• **About this task**: From the entries, copy every line that carries the string "proved".
(Source information begins)
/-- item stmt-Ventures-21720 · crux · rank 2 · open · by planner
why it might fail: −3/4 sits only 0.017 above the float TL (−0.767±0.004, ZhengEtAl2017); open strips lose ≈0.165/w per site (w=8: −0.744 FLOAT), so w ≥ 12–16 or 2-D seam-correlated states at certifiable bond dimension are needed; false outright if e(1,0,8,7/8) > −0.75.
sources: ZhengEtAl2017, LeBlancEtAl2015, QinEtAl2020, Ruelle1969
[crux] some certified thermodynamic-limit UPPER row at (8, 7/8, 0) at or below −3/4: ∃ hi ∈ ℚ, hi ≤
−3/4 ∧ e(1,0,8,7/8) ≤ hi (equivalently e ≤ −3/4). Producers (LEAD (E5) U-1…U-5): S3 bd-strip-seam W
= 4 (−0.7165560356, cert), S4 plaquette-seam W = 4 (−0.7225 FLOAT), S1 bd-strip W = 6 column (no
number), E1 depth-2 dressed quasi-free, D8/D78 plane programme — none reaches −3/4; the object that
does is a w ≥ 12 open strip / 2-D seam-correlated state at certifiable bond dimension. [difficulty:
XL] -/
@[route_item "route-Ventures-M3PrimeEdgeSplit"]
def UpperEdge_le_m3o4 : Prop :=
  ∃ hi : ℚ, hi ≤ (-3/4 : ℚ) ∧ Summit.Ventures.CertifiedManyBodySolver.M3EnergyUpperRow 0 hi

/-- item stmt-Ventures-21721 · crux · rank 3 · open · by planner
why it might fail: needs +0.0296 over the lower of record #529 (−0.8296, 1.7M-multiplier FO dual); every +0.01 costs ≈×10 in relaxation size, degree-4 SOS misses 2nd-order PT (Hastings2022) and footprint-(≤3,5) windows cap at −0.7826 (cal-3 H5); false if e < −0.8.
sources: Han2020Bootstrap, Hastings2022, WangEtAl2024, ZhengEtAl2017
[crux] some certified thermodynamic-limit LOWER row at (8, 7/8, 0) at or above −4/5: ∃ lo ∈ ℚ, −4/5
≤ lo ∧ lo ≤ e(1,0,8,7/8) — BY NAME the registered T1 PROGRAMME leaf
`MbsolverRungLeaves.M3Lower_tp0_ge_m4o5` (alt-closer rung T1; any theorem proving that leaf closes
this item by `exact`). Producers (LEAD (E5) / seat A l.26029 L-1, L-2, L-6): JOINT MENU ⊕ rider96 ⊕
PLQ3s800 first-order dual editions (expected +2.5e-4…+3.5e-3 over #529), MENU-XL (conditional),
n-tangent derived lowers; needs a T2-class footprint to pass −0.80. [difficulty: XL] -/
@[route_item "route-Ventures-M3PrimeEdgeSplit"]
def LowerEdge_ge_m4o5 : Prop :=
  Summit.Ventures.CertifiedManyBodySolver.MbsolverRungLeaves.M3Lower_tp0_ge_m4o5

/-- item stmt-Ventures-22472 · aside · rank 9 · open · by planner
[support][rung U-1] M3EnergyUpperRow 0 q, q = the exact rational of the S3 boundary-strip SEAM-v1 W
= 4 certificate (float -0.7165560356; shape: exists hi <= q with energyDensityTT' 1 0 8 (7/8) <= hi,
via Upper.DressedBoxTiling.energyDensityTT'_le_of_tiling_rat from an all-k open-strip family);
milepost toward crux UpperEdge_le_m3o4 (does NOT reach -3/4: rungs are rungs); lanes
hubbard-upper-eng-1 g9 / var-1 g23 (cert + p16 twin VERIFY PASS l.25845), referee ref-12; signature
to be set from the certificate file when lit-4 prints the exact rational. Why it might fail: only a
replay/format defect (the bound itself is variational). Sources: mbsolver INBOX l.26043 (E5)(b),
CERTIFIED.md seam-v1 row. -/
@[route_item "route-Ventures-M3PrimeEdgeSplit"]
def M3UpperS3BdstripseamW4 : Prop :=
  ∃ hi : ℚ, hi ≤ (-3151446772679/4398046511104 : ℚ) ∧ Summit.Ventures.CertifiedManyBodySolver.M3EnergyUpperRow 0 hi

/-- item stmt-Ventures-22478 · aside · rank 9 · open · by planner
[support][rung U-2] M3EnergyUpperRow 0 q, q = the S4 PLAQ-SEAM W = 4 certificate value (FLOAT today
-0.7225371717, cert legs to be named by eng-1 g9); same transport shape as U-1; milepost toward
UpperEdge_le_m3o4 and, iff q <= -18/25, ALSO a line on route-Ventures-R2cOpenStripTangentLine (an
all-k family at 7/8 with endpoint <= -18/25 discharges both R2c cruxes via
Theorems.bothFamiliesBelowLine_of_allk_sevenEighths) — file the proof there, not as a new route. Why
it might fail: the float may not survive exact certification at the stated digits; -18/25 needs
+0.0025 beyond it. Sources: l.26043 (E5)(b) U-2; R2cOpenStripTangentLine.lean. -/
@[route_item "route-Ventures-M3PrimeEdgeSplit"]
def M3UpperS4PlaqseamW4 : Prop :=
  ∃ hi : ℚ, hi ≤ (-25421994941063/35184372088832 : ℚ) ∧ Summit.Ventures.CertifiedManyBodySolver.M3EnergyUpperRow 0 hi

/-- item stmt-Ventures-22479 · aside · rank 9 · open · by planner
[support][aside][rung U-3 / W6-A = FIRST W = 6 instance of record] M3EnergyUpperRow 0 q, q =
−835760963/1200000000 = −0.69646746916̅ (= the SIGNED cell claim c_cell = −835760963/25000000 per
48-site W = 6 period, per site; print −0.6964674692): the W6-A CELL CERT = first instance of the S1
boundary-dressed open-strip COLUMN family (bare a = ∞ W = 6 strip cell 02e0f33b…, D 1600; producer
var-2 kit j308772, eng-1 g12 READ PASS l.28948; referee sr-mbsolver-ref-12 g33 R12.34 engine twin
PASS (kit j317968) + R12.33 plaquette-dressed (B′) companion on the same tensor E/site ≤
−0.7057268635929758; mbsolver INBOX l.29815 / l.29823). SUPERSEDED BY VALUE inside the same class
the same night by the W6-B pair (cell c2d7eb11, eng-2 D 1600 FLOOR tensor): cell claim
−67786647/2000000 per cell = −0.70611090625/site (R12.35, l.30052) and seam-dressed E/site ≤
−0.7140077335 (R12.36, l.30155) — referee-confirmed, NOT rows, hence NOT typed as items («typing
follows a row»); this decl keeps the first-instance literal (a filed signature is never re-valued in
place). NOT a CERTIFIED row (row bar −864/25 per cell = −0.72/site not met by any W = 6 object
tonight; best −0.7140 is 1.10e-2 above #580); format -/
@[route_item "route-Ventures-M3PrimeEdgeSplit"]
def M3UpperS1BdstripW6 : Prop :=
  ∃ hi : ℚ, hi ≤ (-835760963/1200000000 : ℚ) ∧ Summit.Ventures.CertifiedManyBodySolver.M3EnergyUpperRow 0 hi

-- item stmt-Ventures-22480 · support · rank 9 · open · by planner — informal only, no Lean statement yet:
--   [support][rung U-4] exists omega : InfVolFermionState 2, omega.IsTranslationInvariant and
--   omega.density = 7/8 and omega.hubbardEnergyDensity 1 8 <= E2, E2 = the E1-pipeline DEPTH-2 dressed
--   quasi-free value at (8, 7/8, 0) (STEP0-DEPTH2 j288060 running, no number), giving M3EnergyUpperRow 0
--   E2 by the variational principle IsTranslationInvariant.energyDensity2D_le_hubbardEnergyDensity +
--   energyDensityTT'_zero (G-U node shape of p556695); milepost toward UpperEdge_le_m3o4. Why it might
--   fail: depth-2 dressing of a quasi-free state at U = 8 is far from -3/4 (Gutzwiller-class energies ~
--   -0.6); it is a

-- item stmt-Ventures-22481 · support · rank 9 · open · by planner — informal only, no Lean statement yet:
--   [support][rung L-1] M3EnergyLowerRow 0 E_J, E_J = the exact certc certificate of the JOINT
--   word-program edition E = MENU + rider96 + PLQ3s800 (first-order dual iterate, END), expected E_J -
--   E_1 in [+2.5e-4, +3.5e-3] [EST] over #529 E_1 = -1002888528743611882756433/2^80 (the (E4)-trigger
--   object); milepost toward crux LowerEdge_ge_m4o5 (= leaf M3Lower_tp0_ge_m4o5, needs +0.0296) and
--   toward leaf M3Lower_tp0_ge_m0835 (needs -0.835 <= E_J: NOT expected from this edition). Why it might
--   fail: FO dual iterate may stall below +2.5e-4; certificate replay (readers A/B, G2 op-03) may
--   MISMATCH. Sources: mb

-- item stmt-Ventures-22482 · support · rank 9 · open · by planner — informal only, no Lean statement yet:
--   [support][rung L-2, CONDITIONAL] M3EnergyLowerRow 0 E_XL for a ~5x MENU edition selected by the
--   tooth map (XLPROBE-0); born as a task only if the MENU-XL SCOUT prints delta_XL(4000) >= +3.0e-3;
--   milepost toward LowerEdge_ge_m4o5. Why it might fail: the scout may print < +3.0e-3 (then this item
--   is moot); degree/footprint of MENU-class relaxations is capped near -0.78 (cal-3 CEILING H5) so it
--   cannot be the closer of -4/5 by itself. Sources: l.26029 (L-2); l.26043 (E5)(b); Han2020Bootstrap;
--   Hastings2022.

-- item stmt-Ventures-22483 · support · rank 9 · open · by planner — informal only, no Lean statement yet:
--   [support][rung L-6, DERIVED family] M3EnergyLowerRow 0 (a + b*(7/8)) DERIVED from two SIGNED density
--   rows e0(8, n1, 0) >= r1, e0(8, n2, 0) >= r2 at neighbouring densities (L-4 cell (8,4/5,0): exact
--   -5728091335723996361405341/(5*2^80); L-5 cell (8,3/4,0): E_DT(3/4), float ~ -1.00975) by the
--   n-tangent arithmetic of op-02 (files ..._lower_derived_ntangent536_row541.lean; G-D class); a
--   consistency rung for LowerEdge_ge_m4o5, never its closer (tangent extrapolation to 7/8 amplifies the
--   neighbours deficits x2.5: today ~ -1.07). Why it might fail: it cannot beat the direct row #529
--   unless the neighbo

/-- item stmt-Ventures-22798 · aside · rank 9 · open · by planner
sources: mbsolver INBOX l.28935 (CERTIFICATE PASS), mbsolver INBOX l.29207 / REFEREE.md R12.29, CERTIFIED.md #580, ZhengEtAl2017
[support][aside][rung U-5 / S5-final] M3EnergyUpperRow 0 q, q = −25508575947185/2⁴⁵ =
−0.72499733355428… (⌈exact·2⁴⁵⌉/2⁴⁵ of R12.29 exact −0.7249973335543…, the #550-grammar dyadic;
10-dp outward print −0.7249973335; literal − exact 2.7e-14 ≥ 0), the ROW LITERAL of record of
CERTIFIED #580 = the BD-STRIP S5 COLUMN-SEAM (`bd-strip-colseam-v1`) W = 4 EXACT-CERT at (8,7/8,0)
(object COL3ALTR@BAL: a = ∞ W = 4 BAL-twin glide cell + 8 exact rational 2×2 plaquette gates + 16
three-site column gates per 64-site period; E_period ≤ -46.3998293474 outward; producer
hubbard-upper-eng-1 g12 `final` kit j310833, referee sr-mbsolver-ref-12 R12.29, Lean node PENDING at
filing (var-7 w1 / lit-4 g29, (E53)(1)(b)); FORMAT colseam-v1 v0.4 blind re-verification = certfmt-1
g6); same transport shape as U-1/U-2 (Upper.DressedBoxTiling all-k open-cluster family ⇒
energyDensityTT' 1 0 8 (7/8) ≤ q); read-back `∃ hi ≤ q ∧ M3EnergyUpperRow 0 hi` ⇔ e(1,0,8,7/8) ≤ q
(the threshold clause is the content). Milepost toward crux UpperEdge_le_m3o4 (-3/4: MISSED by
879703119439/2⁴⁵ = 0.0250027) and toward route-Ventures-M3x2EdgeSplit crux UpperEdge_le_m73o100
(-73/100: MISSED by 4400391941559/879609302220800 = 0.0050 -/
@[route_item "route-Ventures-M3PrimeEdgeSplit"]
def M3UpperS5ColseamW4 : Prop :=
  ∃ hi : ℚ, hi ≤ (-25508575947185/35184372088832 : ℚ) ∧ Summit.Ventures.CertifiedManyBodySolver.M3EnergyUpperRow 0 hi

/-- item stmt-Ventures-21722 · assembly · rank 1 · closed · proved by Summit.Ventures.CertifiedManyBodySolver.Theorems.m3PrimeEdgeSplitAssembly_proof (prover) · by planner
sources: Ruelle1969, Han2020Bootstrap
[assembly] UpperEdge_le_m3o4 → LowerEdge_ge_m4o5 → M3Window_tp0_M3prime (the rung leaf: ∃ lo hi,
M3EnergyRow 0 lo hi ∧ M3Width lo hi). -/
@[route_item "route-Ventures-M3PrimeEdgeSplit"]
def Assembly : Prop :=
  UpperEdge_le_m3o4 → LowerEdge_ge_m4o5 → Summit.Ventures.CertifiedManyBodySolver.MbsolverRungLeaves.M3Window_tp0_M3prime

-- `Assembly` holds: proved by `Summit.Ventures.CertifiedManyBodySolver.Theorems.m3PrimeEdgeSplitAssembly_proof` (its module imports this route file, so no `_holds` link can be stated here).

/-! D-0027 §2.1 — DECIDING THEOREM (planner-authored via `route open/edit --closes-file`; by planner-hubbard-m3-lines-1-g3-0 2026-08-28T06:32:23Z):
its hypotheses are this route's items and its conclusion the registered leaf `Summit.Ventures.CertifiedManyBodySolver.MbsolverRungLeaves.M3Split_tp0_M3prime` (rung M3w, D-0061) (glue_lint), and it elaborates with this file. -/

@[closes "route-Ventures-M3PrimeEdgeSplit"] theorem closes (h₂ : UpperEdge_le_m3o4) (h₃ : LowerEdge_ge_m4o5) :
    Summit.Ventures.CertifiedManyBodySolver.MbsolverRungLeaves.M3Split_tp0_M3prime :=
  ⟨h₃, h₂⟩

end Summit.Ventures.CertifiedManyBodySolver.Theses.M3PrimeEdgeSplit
(Source information ends)
• **Solution to this exercise**:
/-- item stmt-Ventures-21722 · assembly · rank 1 · closed · proved by Summit.Ventures.CertifiedManyBodySolver.Theorems.m3PrimeEdgeSplitAssembly_proof (prover) · by planner
-- `Assembly` holds: proved by `Summit.Ventures.CertifiedManyBodySolver.Theorems.m3PrimeEdgeSplitAssembly_proof` (its module imports this route file, so no `_holds` link can be stated here).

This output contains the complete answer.